And then there is context-window pressure. Every tool’s JSON schema, every parameter description, every example — it all lives in the agent’s context on every turn. With 56 tools, that alone is enough to crowd out the actual conversation.

A super-agent does not just get slower. It gets less correct. The failure mode is “looks plausible, called the wrong tool.”

The architecture I chose

Six specialist agents, each with a tight tool set scoped to its domain. One orchestrator on top. One router inside the orchestrator. GPT-4.1 under each agent. The whole orchestration layer is built on the Microsoft Foundry SDK — the MultiAgentOrchestrator, the specialists, and the RouterAgent are all SDK-native, using the Foundry Assistants pattern (agent, thread, message, run) end to end.

TrafficIQ multi-agent architecture — 6 specialist agents and the orchestrator
TrafficIQ multi-agent architecture — 6 specialist agents and the orchestrator.

The split is the part most people skip past, so it is worth being concrete:

  • Traffic Agent — 17 tools. Routing, journeys, incidents, reroutes, weather, POI, isochrone, snap-to-road.
  • Supply Chain Agent — 11 tools. Shipments, deliveries, inventory, ETAs, KPIs, proof of delivery. Backed by D365 F&O via the MCP Server.
  • Fleet Agent — 7 tools. Vehicle positions, driver performance, health, maintenance.
  • Operations Agent — 7 tools. Work orders, technician availability, schedule optimisation, returns.
  • Field Service Agent — 7 tools. Service requests, customer assets, SLAs, dispatch, parts.
  • IoT & Logistics Agent — 7 tools. Device health, geofences, driving behaviour, connectivity, batch route alternatives.

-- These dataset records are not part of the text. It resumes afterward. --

import Literature.MathematicalPhysics.KineticTheory.EvenCollisionTubeFunctional
import Literature.MathematicalPhysics.KineticTheory.HardSphereEuler
import HarnessLib

/-!
# The correctly typed upper-half producers for the crux `EnergyCurrentTails` (stmt-9235) — seat c4, line
# `level-census-comparison`: what `ContactIntensityDomination` (stmt-9218, refuted at rung ½) should say

`JeansLoadedDice.ContactIntensityDomination` (= `AprioriTailsRattlers.…` = `SpeedCapSurgery.…`, textually) is FALSE as typed
(`Theorems/JeansLoadedDiceContactIntensityDominationRefutation.lean`, this seat; `LEAD-seat-c4-rung-half.md`): its right-hand side is
the collision functional of TWO INDEPENDENT COPIES of the law — spatially averaged one-particle marginals — and with a constant uniform
over all marks `φ` this loses the hot-spot Laplace factor of marks living at high speed.  The two repairs below PASS rung ½ by
construction and are what the line's stubs actually consume; they are SUGGESTIONS FOR THE PLANNERS (this seat files no statement item):

* `ContactIntensityDominationLocal` (α) — the same one-sided, mark-uniform Stosszahlansatz ceiling with the ONE-COPY pair functional on
  the right, partners weighted by the normalised cone mollifier `coneKernel r` (`∫ b_r = 1`, `EvenCollisionTubeFunctional`) at a
  mesoscopic scale `r` (`∃ r₀ ∀ r < r₀ ∃ N₀`): one-sided molecular chaos `f₂(x,v,x⁺,w) ≤ C f₁(x,v) f₁(x,w)` in `L¹` against the kernel.
  This is the natural producer of F2 `MergeCeiling` (pair events of two energetic particles) and, with a local density/energy cap, of F1.
* `ContactIntensityDominationOneRare` (γ) — the two-copy form RESTRICTED to one-rare-participant marks `φ(v,w) = ψ(v)(1+‖w‖)^k`,
  `k ≤ 3`, uniform in the continuous `ψ`: the partner enters only through bulk moments, whose local/global ratio is bounded by
  `(θmax/θmin)^{k/2} sup ρ / inf ρ` pre-shock.  This is the producer of F1 `RateCeiling` (`ψ` = shell / tail cut-off, `k ∈ {0,1}`),
  of S2a `stub_energyFluxCeiling` (`ψ(v) = ‖v‖²`, `k = 2`) and of `MeanCollisionalImpulseBound`.
Both are open-problem class off equilibrium (as 9218 was meant to be); (α) ⟹ (γ) needs a mesoscopic moment cap; neither implies F3.
-/

noncomputable section

open MeasureTheory Set Filter
open scoped ENNReal InnerProductSpace BigOperators Classical

namespace Summit.AtomisticToContinuum.HydrodynamicLimit.Cruxes.EnergyCurrentTails.LocalCeiling

open Literature.MathematicalPhysics.KineticTheory Literature.Analysis.FluidPDE

/-- (α) **LOCAL one-sided contact-intensity ceiling** (repaired stmt-9218): the expected collision sum of any continuous mark
`φ(vᵢ⁻, vⱼ⁻)` over `(s,t]` is at most `C σ²(N+1)^{1/3}/(N+1) ∫_s^t E[Σᵢⱼ φ(vᵢ,vⱼ)‖vᵢ−vⱼ‖ b_r(xᵢ,xⱼ)] dτ` — ONE copy of the evolved law, partners
within the mesoscopic distance `r` (normalised cone mollifier), `C` uniform in `φ`, `r < r₀` then `N ≥ N₀(r)`.  Rung ½: ratio `→ πg/C`. -/
def ContactIntensityDominationLocal : Prop :=
  ∀ (a₀ θ₀ : T3 → ℝ) (u₀ : T3 → V3), Continuous a₀ → Continuous θ₀ → Continuous u₀ → (∀ x, 0 < a₀ x) → (∀ x, 0 < θ₀ x) → ∃ σ₀ : ℝ, 0 < σ₀ ∧ ∀ σ : ℝ, 0 < σ → σ < σ₀ → ∀ T : ℝ, 0 < T → ∀ Φ : ((N : ℕ) → HardSphereFlow (Torus.geometry (Fin 3)) (hsDiameter σ N) (N + 1)), ∃ C : ENNReal, C < ⊤ ∧ ∃ r₀ : ℝ, 0 < r₀ ∧ ∀ r : ℝ, 0 < r → r < r₀ → ∃ N₀ : ℕ, ∀ N : ℕ, N₀ ≤ N → ∀ s t : ℝ, 0 ≤ s → s ≤ t → t ≤ T → ∀ φ : V3 × V3 → ENNReal, Continuous φ → (∫⁻ z, (∑ᶠ τ ∈ collisionTimes (Torus.geometry (Fin 3)) (hsDiameter σ N) (fun r => (Φ N).flow r z) ∩ Set.Ioc s t, ∑ i : Fin (N + 1), ∑ j : Fin (N + 1), if i = j then (0 : ENNReal) else (contactSet (Torus.geometry (Fin 3)) (N + 1) (hsDiameter σ N) i j).indicator (fun y => φ ((((collidePair (Torus.geometry (Fin 3)) i j y)) i).2, (((collidePair (Torus.geometry (Fin 3)) i j y)) j).2)) ((Φ N).flow τ z)) ∂(localGibbsLaw σ a₀ u₀ θ₀ N (Φ N))) ≤ C * ENNReal.ofReal ((σ ^ 2 * ((N + 1 : ℕ) : ℝ) ^ ((1 : ℝ) / 3)) / ((N + 1 : ℕ) : ℝ)) * ∫⁻ τ in Set.Ioc s t, (∫⁻ z, (∑ i : Fin (N + 1), ∑ j : Fin (N + 1), φ ((((Φ N).flow τ z) i).2, (((Φ N).flow τ z) j).2) * ENNReal.ofReal (‖(((Φ N).flow τ z) i).2 - (((Φ N).flow τ z) j).2‖ * coneKernel r (((Φ N).flow τ z) i).1 (((Φ N).flow τ z) j).1)) ∂(localGibbsLaw σ a₀ u₀ θ₀ N (Φ N)))

/-- (γ) **ONE-RARE-PARTICIPANT contact-intensity ceiling** (the two-copy form of stmt-9218 restricted to the marks
`φ(v,w) = ψ(v)(1+‖w‖)^k`, `k ≤ 3`, uniform in the continuous `ψ`): the partner of the marked particle enters only through bulk moments. -/
def ContactIntensityDominationOneRare : Prop :=
  ∀ (a₀ θ₀ : T3 → ℝ) (u₀ : T3 → V3), Continuous a₀ → Continuous θ₀ → Continuous u₀ → (∀ x, 0 < a₀ x) → (∀ x, 0 < θ₀ x) → ∃ σ₀ : ℝ, 0 < σ₀ ∧ ∀ σ : ℝ, 0 < σ → σ < σ₀ → ∀ T : ℝ, 0 < T → ∀ Φ : ((N : ℕ) → HardSphereFlow (Torus.geometry (Fin 3)) (hsDiameter σ N) (N + 1)), ∃ C : ENNReal, C < ⊤ ∧ ∃ N₀ : ℕ, ∀ N : ℕ, N₀ ≤ N → ∀ s t : ℝ, 0 ≤ s → s ≤ t → t ≤ T → ∀ k : ℕ, k ≤ 3 → ∀ ψ : V3 → ENNReal, Continuous ψ → (∫⁻ z, (∑ᶠ τ ∈ collisionTimes (Torus.geometry (Fin 3)) (hsDiameter σ N) (fun r => (Φ N).flow r z) ∩ Set.Ioc s t, ∑ i : Fin (N + 1), ∑ j : Fin (N + 1), if i = j then (0 : ENNReal) else (contactSet (Torus.geometry (Fin 3)) (N + 1) (hsDiameter σ N) i j).indicator (fun y => (fun p : V3 × V3 => ψ p.1 * ENNReal.ofReal ((1 + ‖p.2‖) ^ k)) ((((collidePair (Torus.geometry (Fin 3)) i j y)) i).2, (((collidePair (Torus.geometry (Fin 3)) i j y)) j).2)) ((Φ N).flow τ z)) ∂(localGibbsLaw σ a₀ u₀ θ₀ N (Φ N))) ≤ C * ENNReal.ofReal ((σ ^ 2 * ((N + 1 : ℕ) : ℝ) ^ ((1 : ℝ) / 3)) / ((N + 1 : ℕ) : ℝ)) * ∫⁻ τ in Set.Ioc s t, (∫⁻ z, ∫⁻ z', (∑ i : Fin (N + 1), ∑ j : Fin (N + 1), ψ ((((Φ N).flow τ z) i).2) * ENNReal.ofReal ((1 + ‖(((Φ N).flow τ z') j).2‖) ^ k) * ENNReal.ofReal ‖(((Φ N).flow τ z) i).2 - (((Φ N).flow τ z') j).2‖) ∂(localGibbsLaw σ a₀ u₀ θ₀ N (Φ N)) ∂(localGibbsLaw σ a₀ u₀ θ₀ N (Φ N)))

end Summit.AtomisticToContinuum.HydrodynamicLimit.Cruxes.EnergyCurrentTails.LocalCeiling

end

Plus 2 shared tools (navigate_to_page, show_input_form) that every agent can call. That is 56 tools total, none of which any single agent actually has to reason over.

Coordination sits in a MultiAgentOrchestrator. It runs a three-tier router: sticky → keyword → LLM classifier (the RouterAgent). Each specialist holds its own Foundry thread so its context stays clean. The orchestrator handles handoff when the user pivots from one domain to another.

Broader TrafficIQ architecture — agents, MCP, Azure services, Dataverse
Broader TrafficIQ architecture — agents, MCP, Azure services, Dataverse.

The rest of this post is the six lessons that fell out of building it.

Lesson 1 — route in tiers, not in one LLM call

The naive multi-agent router is “ask GPT which agent should handle this.” It works. It is also slow and expensive on every single turn, including the easy ones.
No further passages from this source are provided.